0 lrwx------ 1 ap users 64 2009-10-29 09:00 0 -> /dev/pts/69
0 l-wx------ 1 ap users 64 2009-10-29 09:00 1 -> pipe:[12574723]
0 lrwx------ 1 ap users 64 2009-10-29 09:00 2 -> /dev/pts/69
0 lr-x------ 1 ap users 64 2009-10-29 09:00 3 -> /home/cat/test/cow
0 lr-x------ 1 ap users 64 2009-10-29 09:00 4 -> /proc/7652/fd

$ cat cow
moo
$ echo meow >/proc/self/fd/3
$ cat cow
meow
$ chmod 400 cow
$ echo moo >/proc/self/fd/3
bash: /proc/self/fd/3: Permission denied
$ ll 
total 24
 4 drwx------  2 ap users  4096 2009-10-29 08:51 .
16 drwx------ 50 ap users 16384 2009-10-29 09:07 ..
 4 -rw-------  1 ap users     4 2009-10-29 09:04 cow
$ chmod 000 .
$ echo meow >cow
bash: cow: Permission denied
$ cd ..
$ chmod 700 test
$ cd -
/home/cat/test
$ chmod 600 .
$ echo meow >cow
bash: cow: Permission denied
$ # this, to me, indicates that the failure is due to not being able to search
$ # the directory rather than because the file is unwriteable
$ cd ..
$ chmod 700 test
$ cd -
/home/cat/test
$ exec 4>cow
$ ll /proc/self/fd
total 0
0 dr-x------ 2 ap users  0 2009-10-29 09:12 .
0 dr-xr-xr-x 7 ap users  0 2009-10-29 09:12 ..
0 lrwx------ 1 ap users 64 2009-10-29 09:12 0 -> /dev/pts/69
0 l-wx------ 1 ap users 64 2009-10-29 09:12 1 -> pipe:[12575795]
0 lrwx------ 1 ap users 64 2009-10-29 09:12 2 -> /dev/pts/69
0 lr-x------ 1 ap users 64 2009-10-29 09:12 3 -> /home/cat/test/cow
0 l-wx------ 1 ap users 64 2009-10-29 09:12 4 -> /home/cat/test/cow
0 lr-x------ 1 ap users 64 2009-10-29 09:12 5 -> /proc/7825/fd
$ # so fd3 is read-only and fd4 is write-only
$ ll
total 20
 4 drwx------  2 ap users  4096 2009-10-29 08:51 .
16 drwx------ 50 ap users 16384 2009-10-29 09:07 ..
 0 -rw-------  1 ap users     0 2009-10-29 09:12 cow

$ # file wiped to length zero as I did not do an append redirection
$ echo moo >&3
bash: echo: write error: Bad file descriptor
$ echo moo >&4
$ cat cow
moo
$ chmod 400 cow
$ echo meow >&4
$ cat cow
moo
meow
$ echo woof >cow
bash: cow: Permission denied
$ echo bark >/proc/self/fd/3
bash: /proc/self/fd/3: Permission denied        
$ echo bark >/proc/self/fd/4
bash: /proc/self/fd/4: Permission denied        
$ chmod 600 cow
$ echo bark >/proc/self/fd/3
$ cat cow
bark                                            
$ echo quack >/proc/self/fd/4
69 [29/10 09:16:47] ap@acmelabs:/home/ap/test>> cat cow
quack                                           

> From this I conclude that it's not the file you upgrade from ro to rw but
rather the file descriptor.

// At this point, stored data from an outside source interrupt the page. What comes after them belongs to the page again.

import Literature.Barriers.CriticalPhenomena.SAPCanonical
import Literature.Barriers.CriticalPhenomena.SAPStretch
import HarnessLib

/-!
# Section columns and the contraction of a polygon (haruspicy, layer 4a)

Companion of `SAPAnisotropicNotDFinite` (towards `Rechnitzer2006_thm1`). For a canonical word
`u` (`Haruspicy.IsCanon`: a self-avoiding polygon rooted at its least vertex, first letter `E`)
we introduce

* `secCols u` — the **section columns**: the columns `x` carrying a vertical bond of `u`
  (Rechnitzer's section lines are obstructed exactly by vertical bonds, §2.1, Definition 2);
* `IsColMin u` — **column-minimal** words: every visited column is a section column (no column
  can be deleted; the coarse form of Rechnitzer's section-minimal polygons, Definition 4);
* `theta u`, `contract u`, `tauOf u` — the width function collapsing every maximal run of
  non-section columns, the contracted word `contract u = restretch (chi u) 0 u` (delete the
  horizontal bonds whose gap does not start at a section column) and the widths `tauOf u`
  re-inflating it;

and prove: the walk passes straight through non-section columns (`IsSAP.straight`), the
minimal and maximal columns are section columns, `restretch (theta u) 0 u = u`
(`IsCanon.restretch_theta`), `restretch (tauOf u) 0 (contract u) = u`
(`IsCanon.restretch_tauOf_contract`), and that `contract u` is again canonical, is
column-minimal and has the same vertical bonds (`IsCanon.isCanon_contract`,
`IsCanon.isColMin_contract`, `vcount_contract`). [folklore] throughout.

## References

* A. Rechnitzer, *Haruspicy 2*, J. Combin. Theory Ser. A 113 (2006), §2.1 (Definitions 2–4,
  Lemma 5). [Rechnitzer2006Haruspicy2]
-/

noncomputable section

open Finset Literature.Probability.LatticeModels Literature.Probability.Percolation
open scoped BigOperators

namespace Literature.Barriers.CriticalPhenomena

namespace Haruspicy

open Edwards2D

variable {u w : List (Fin 4)}

/-! ### Sites by coordinates; letter counts -/

/-- Two sites of `ℤ²` agree iff both coordinates agree (the statement of
`Literature.Probability.LatticeModels.Site.eq_iff_two` in `Percolation/PlanarDuality.lean`,
restated here to keep the import closure of this purely combinatorial file small). [folklore] -/
theorem site_eq_iff {a b : Site 2} : a = b ↔ a 0 = b 0 ∧ a 1 = b 1 := by
  constructor
  · rintro rfl
    exact ⟨rfl, rfl⟩
  · rintro ⟨h0, h1⟩
    funext i
    fin_cases i
    · exact h0
    · exact h1

/-- The `x`-displacement of a word is `#E - #W`. [folklore] -/
theorem sum_map_stepVec_apply_zero (w : List (Fin 4)) :
    (w.map stepVec).sum 0 = (w.count 0 : ℤ) - w.count 1 := by
  induction w with
  | nil => simp
  | cons a w ih =>
    rw [List.map_cons, List.sum_cons, Pi.add_apply, ih, List.count_cons, List.count_cons]
    fin_cases a <;> simp <;> ring

/-- The `y`-displacement of a word is `#N - #S`. [folklore] -/
theorem sum_map_stepVec_apply_one (w : List (Fin 4)) :
    (w.map stepVec).sum 1 = (w.count 2 : ℤ) - w.count 3 := by
  induction w with
  | nil => simp
  | cons a w ih =>
    rw [List.map_cons, List.sum_cons, Pi.add_apply, ih, List.count_cons, List.count_cons]
    fin_cases a <;> simp <;> ring

/-- `hcount = #E + #W`. [folklore] -/
theorem hcount_eq_count (w : List (Fin 4)) : hcount w = w.count 0 + w.count 1 := by
  induction w with
  | nil => rfl
  | cons a w ih =>
    have h : hcount (a :: w) = hcount w + if a.val < 2 then 1 else 0 := by
      simp [hcount, List.countP_cons]
    rw [h, ih, List.count_cons, List.count_cons]
    fin_cases a <;> simp <;> omega

/-- `vcount = #N + #S`. [folklore] -/
theorem vcount_eq_count (w : List (Fin 4)) : vcount w = w.count 2 + w.count 3 := by
  induction w with
  | nil => rfl
  | cons a w ih =>
    have h : vcount (a :: w) = vcount w + if 2 ≤ a.val then 1 else 0 := by
      simp [vcount, List.countP_cons]
    rw [h, ih, List.count_cons, List.count_cons]
    fin_cases a <;> simp <;> omega

/-- The vertical count of a prefix is at most that of the word. [folklore] -/
theorem vcount_take_le (w : List (Fin 4)) (k : ℕ) : vcount (w.take k) ≤ vcount w :=
  (List.take_sublist k w).countP_le

/-- Heights are bounded by the number of vertical letters. [folklore] -/
theorem abs_vtx_one_le (w : List (Fin 4)) (k : ℕ) : |vtx w k 1| ≤ vcount w := by
  rw [vtx, sum_map_stepVec_apply_one]
  have h := vcount_eq_count (w.take k)
  have h' := vcount_take_le w k
  rw [abs_le]
  constructor <;> omega

/-! ### Discrete continuity of the columns -/

/-- Consecutive vertices differ by at most one column. [folklore] -/
theorem abs_vtx_succ_sub_le (w : List (Fin 4)) (i : ℕ) : |vtx w (i + 1) 0 - vtx w i 0| ≤ 1 := by
  by_cases hi : i < w.length
  · rw [vtx_succ w hi, Pi.add_apply, add_sub_cancel_left]
    generalize w[i] = a
    fin_cases a <;> simp
  · rw [vtx_of_length_le w (show w.length ≤ i + 1 by omega),
      vtx_of_length_le w (show w.length ≤ i by omega), sub_self]
    simp

/-- **Discrete intermediate value property**: every column between two visited columns is
visited in between. [folklore] -/
theorem exists_vtx_zero_eq (w : List (Fin 4)) {i j : ℕ} (hij : i ≤ j) {c : ℤ}
    (h1 : min (vtx w i 0) (vtx w j 0) ≤ c) (h2 : c ≤ max (vtx w i 0) (vtx w j 0)) :
    ∃ k, i ≤ k ∧ k ≤ j ∧ vtx w k 0 = c := by
  induction j, hij using Nat.le_induction with
  | base => exact ⟨i, le_rfl, le_rfl, by omega⟩
  | succ j hij ih =>
    have hstep := abs_vtx_succ_sub_le w j
    rw [abs_le] at hstep
    by_cases hc : min (vtx w i 0) (vtx w j 0) ≤ c ∧ c ≤ max (vtx w i 0) (vtx w j 0)
    · obtain ⟨k, hk1, hk2, hk3⟩ := ih hc.1 hc.2
      exact ⟨k, hk1, by omega, hk3⟩
    · exact ⟨j + 1, by omega, le_rfl, by omega⟩

/-! ### Section columns -/

/-- The **section columns** of a word: the columns of its vertical letters (the vertical bonds
obstructing Rechnitzer's section lines). [cite: Rechnitzer2006Haruspicy2, §2.1, Definition 2] -/
def secCols (u : List (Fin 4)) : Finset ℤ :=
  ((Finset.range u.length).filter fun i => 2 ≤ (u.getD i 0).val).image fun i => vtx u i 0

/-- Membership in `secCols`. [folklore] -/
theorem mem_secCols {c : ℤ} :
    c ∈ secCols u ↔ ∃ i < u.length, 2 ≤ (u.getD i 0).val ∧ vtx u i 0 = c := by
  simp [secCols, and_assoc]

/-- The vertical letters, counted by index. [folklore] -/
theorem card_filter_vertical (u : List (Fin 4)) :
    ((Finset.range u.length).filter fun i => 2 ≤ (u.getD i 0).val).card = vcount u := by
  induction u using List.reverseRecOn with
  | nil => rfl
  | append_singleton u a ih =>
    rw [List.length_append, List.length_singleton, Finset.range_add_one, Finset.filter_insert,
      vcount_append, ← ih]
    have hcongr : (Finset.range u.length).filter (fun i => 2 ≤ ((u ++ [a]).getD i 0).val) =
        (Finset.range u.length).filter (fun i => 2 ≤ (u.getD i 0).val) := by
      apply Finset.filter_congr
      intro i hi
      rw [Finset.mem_range] at hi
      rw [List.getD_append _ _ _ _ hi]
    rw [List.getD_append_right _ _ _ _ le_rfl, Nat.sub_self, List.getD_cons_zero]
    split_ifs with ha
    · rw [Finset.card_insert_of_notMem (by simp), hcongr]
      simp [vcount, ha]
    · rw [hcongr]
      simp [vcount, ha]

/-- There are at most `vcount` section columns. [folklore] -/
theorem card_secCols_le (u : List (Fin 4)) : (secCols u).card ≤ vcount u := by
  rw [← card_filter_vertical]
  exact Finset.card_image_le

/-- **Column-minimal** words: every visited column carries a vertical bond, so that no column is
a duplicate of its neighbour (the coarse form of section-minimality).
[cite: Rechnitzer2006Haruspicy2, §2.1, Definition 4] -/
def IsColMin (u : List (Fin 4)) : Prop :=
  ∀ i < u.length, vtx u i 0 ∈ secCols u

/-- A vertical letter does not move the column. [folklore] -/
theorem stepVec_apply_zero_eq_zero {a : Fin 4} (ha : 2 ≤ a.val) : stepVec a 0 = 0 := by
  fin_cases a <;> simp at ha ⊢

/-- A horizontal letter does not move the height. [folklore] -/
theorem stepVec_apply_one_eq_zero {a : Fin 4} (ha : a.val < 2) : stepVec a 1 = 0 := by
  fin_cases a <;> simp at ha ⊢

/-- **Straight through non-section columns**: at a vertex in a column without vertical bonds the
walk repeats its previous (horizontal) letter. [folklore] -/
theorem IsSAP.straight (h : IsSAP u) {j : ℕ} (hj : j + 1 < u.length)
    (hns : vtx u (j + 1) 0 ∉ secCols u) :
    u.getD (j + 1) 0 = u.getD j 0 ∧ (u.getD (j + 1) 0).val < 2 := by
  have hj' : j < u.length := by omega
  have hv1 : (u.getD (j + 1) 0).val < 2 := by
    by_contra hv
    exact hns (mem_secCols.2 ⟨j + 1, hj, not_lt.1 hv, rfl⟩)
  have hv0 : (u.getD j 0).val < 2 := by
    by_contra hv
    apply hns
    rw [mem_secCols]
    refine ⟨j, hj', not_lt.1 hv, ?_⟩
    rw [vtx_succ u hj', Pi.add_apply, ← List.getD_eq_getElem u 0 hj',
      stepVec_apply_zero_eq_zero (not_lt.1 hv), add_zero]
  refine ⟨?_, hv1⟩
  by_contra hne
  -- two distinct horizontal letters are opposite: the walk backtracks
  have hsum : stepVec (u.getD j 0) + stepVec (u.getD (j + 1) 0) = 0 := by
    generalize u.getD j 0 = a at *
    generalize u.getD (j + 1) 0 = b at *
    fin_cases a <;> fin_cases b <;> simp at hv0 hv1 hne ⊢
  have hv : vtx u (j + 2) = vtx u j := by
    rw [show j + 2 = j + 1 + 1 by ring, vtx_succ u hj, vtx_succ u hj', add_assoc,
      ← List.getD_eq_getElem u 0 hj', ← List.getD_eq_getElem u 0 hj, hsum, add_zero]
  have hm := h.mod_eq_mod (show j + 2 ≤ u.length by omega) hj'.le hv
  rw [Nat.mod_eq_of_lt hj'] at hm
  have h4 := h.1
  rcases (show j + 2 < u.length ∨ j + 2 = u.length by omega) with hlt | heq
  · rw [Nat.mod_eq_of_lt hlt] at hm
    omega
  · rw [heq, Nat.mod_self] at hm
    omega

/-! ### Canonical words: extreme columns are section columns -/

/-- The column of the `N`-th vertex of a closed word is `0`. [folklore] -/
theorem IsSAP.vtx_length_zero (h : IsSAP u) : vtx u u.length 0 = 0 := by
  rw [vtx_length, h.2.1]
  rfl

/-- The last vertex before closing of a canonical word is in column `0`, and the last letter is
`S`. [folklore] -/
theorem IsCanon.getD_length_sub_one (h : IsCanon u) :
    u.getD (u.length - 1) 0 = 3 ∧ vtx u (u.length - 1) 0 = 0 := by
  have hN : u.length - 1 < u.length := by have := h.1.1; omega
  have hlast : u.getD (u.length - 1) 0 = 3 := by
    have := h.getLast?
    rw [List.getLast?_eq_getElem?, List.getElem?_eq_getElem hN] at this
    rw [List.getD_eq_getElem _ _ hN]
    exact Option.some.inj this
  refine ⟨hlast, ?_⟩
  have := vtx_succ u hN
  rw [Nat.sub_add_cancel (by omega), ← List.getD_eq_getElem u 0 hN, hlast] at this
  have h0 := h.1.vtx_length_zero
  rw [this, Pi.add_apply] at h0
  simpa using h0

/-- `0` is a section column of a canonical word (its last bond is vertical, into the root).
[folklore] -/
theorem IsCanon.zero_mem_secCols (h : IsCanon u) : (0 : ℤ) ∈ secCols u := by
  have hN : u.length - 1 < u.length := by have := h.1.1; omega
  obtain ⟨h3, h0⟩ := h.getD_length_sub_one
  exact mem_secCols.2 ⟨u.length - 1, hN, by rw [h3]; decide, h0⟩
/-- [folklore] **THE TABLE PART OF THE SECOND-ORDER LAGRANGIAN-CHART FAMILY TRANSFORMS BY `Wmix(dM) + Wgg`**: with `Λ b := diagK (ξ·χ_b∘legSite ρ)` (ONE family, both bonds),
`V := dM K N S M = vertexOfK K N S + vertexOfM K N M` (an2's `SecondOrderResponse.dM`), `G ν y′ := Λ ν y′∘𝕄 − 𝕄∘Λ ν y′`,
`(vertex2OfK K′ N S₂ + mixOfK K′ N M₂ + mixOfK K′ N M₂ ∘swap) μ y ν y′ = (the same at K) + (((Λ ν y′∘V μ y − V μ y∘Λ ν y′) + (Λ μ y∘V ν y′ − V ν y′∘Λ μ y)) + (Λ μ y∘G ν y′ − G ν y′∘Λ μ y))`
— `ColumnGaugeSecondOrder` §4 (field half + `Wgg`) + §3 (multiplier half), distributed over `dM = V_S + V_M` (an2's `diagK_comp_add` ∕ `add_comp_diagK`). -/
theorem W2tab_coDressKBmAt_eq_add_Wmix_Wgg :
    vertex2OfK (coDressKBmAt (toSite r) N K) N S₂ μ y ν y' + mixOfK (coDressKBmAt (toSite r) N K) N M₂ μ y ν y'
        + mixOfK (coDressKBmAt (toSite r) N K) N M₂ ν y' μ y
      = (vertex2OfK K N S₂ μ y ν y' + mixOfK K N M₂ μ y ν y' + mixOfK K N M₂ ν y' μ y)
        + (((comp (diagK fun z b => ξ * bmGaugeAt (toSite r) (colH K N ν y') N (legSite ρ z b)) (dM K N S M μ y)
              - comp (dM K N S M μ y) (diagK fun z b => ξ * bmGaugeAt (toSite r) (colH K N ν y') N (legSite ρ z b)))
            + (comp (diagK fun z b => ξ * bmGaugeAt (toSite r) (colH K N μ y) N (legSite ρ z b)) (dM K N S M ν y')
              - comp (dM K N S M ν y') (diagK fun z b => ξ * bmGaugeAt (toSite r) (colH K N μ y) N (legSite ρ z b))))
          + (comp (diagK fun z b => ξ * bmGaugeAt (toSite r) (colH K N μ y) N (legSite ρ z b))
                (comp (diagK fun z b => ξ * bmGaugeAt (toSite r) (colH K N ν y') N (legSite ρ z b)) 𝕄
                  - comp 𝕄 (diagK fun z b => ξ * bmGaugeAt (toSite r) (colH K N ν y') N (legSite ρ z b)))
            - comp (comp (diagK fun z b => ξ * bmGaugeAt (toSite r) (colH K N ν y') N (legSite ρ z b)) 𝕄
                  - comp 𝕄 (diagK fun z b => ξ * bmGaugeAt (toSite r) (colH K N ν y') N (legSite ρ z b)))
                (diagK fun z b => ξ * bmGaugeAt (toSite r) (colH K N μ y) N (legSite ρ z b)))) := by
  rw [vertex2OfK_coDressKBmAt_eq_add_Wmix_Wgg_one hN hr hK hS₂ hδ₂ μ y ν y' hMb hc hKμ hKν hL hR hS,
    mixOfK_coDressKBmAt_eq_add_comm hN hr hK hM₂ hδm μ y ν y' hMb hc hKμ hLM, mixOfK_coDressKBmAt_eq_add_comm hN hr hK hM₂ hδm ν y' μ y hMb hc hKν hLM]
  unfold dM
  simp only [diagK_comp_add, add_comp_diagK]
  abel

end Capstone

end Summit.QuantumFields.BalabanUV.Beta.D1BFx.DressedMixVertexSplit

end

There is a missing check in /proc that tests
the file descriptor to see if it's ro, wo (or possible rw) and, instead,
it only checks the inode info on the file. Since the fd is the intervening
resources, a check should be done to see what it allows. The check for the
inode permissions are more questionable. As can be seen above, using a fd
directly ignores file permissions and only uses fd "permissions". Accessing
via /proc is like accessing via fd so there is an argument to be had for
keeping semantics the same (then again, there's an argument to be had
for listening to file system permissions since that's also the context it's
in).

The directory permissions are irrelevant in the case of access via fd
without the use of /proc. The directory permissions only control 3 things:

1. wether you can list the dir
2. wether you can modify the dir (add, remove, etc files)
3. wether you can find stuff in the dir

Once a fd is open the file is found and so the dir permissions are irrelevant
and they correctly does not impact access by either the fd or via /proc.

In short those "symlinks" are special and are probably used so that they
can provide a backwards compatible way of a. using the fd via /proc and b.
showing where it links to. Standard utils and all. I can't really see 
another way of providing the same functionality without a new file type
(but I may be wrong as I'm not that experienced).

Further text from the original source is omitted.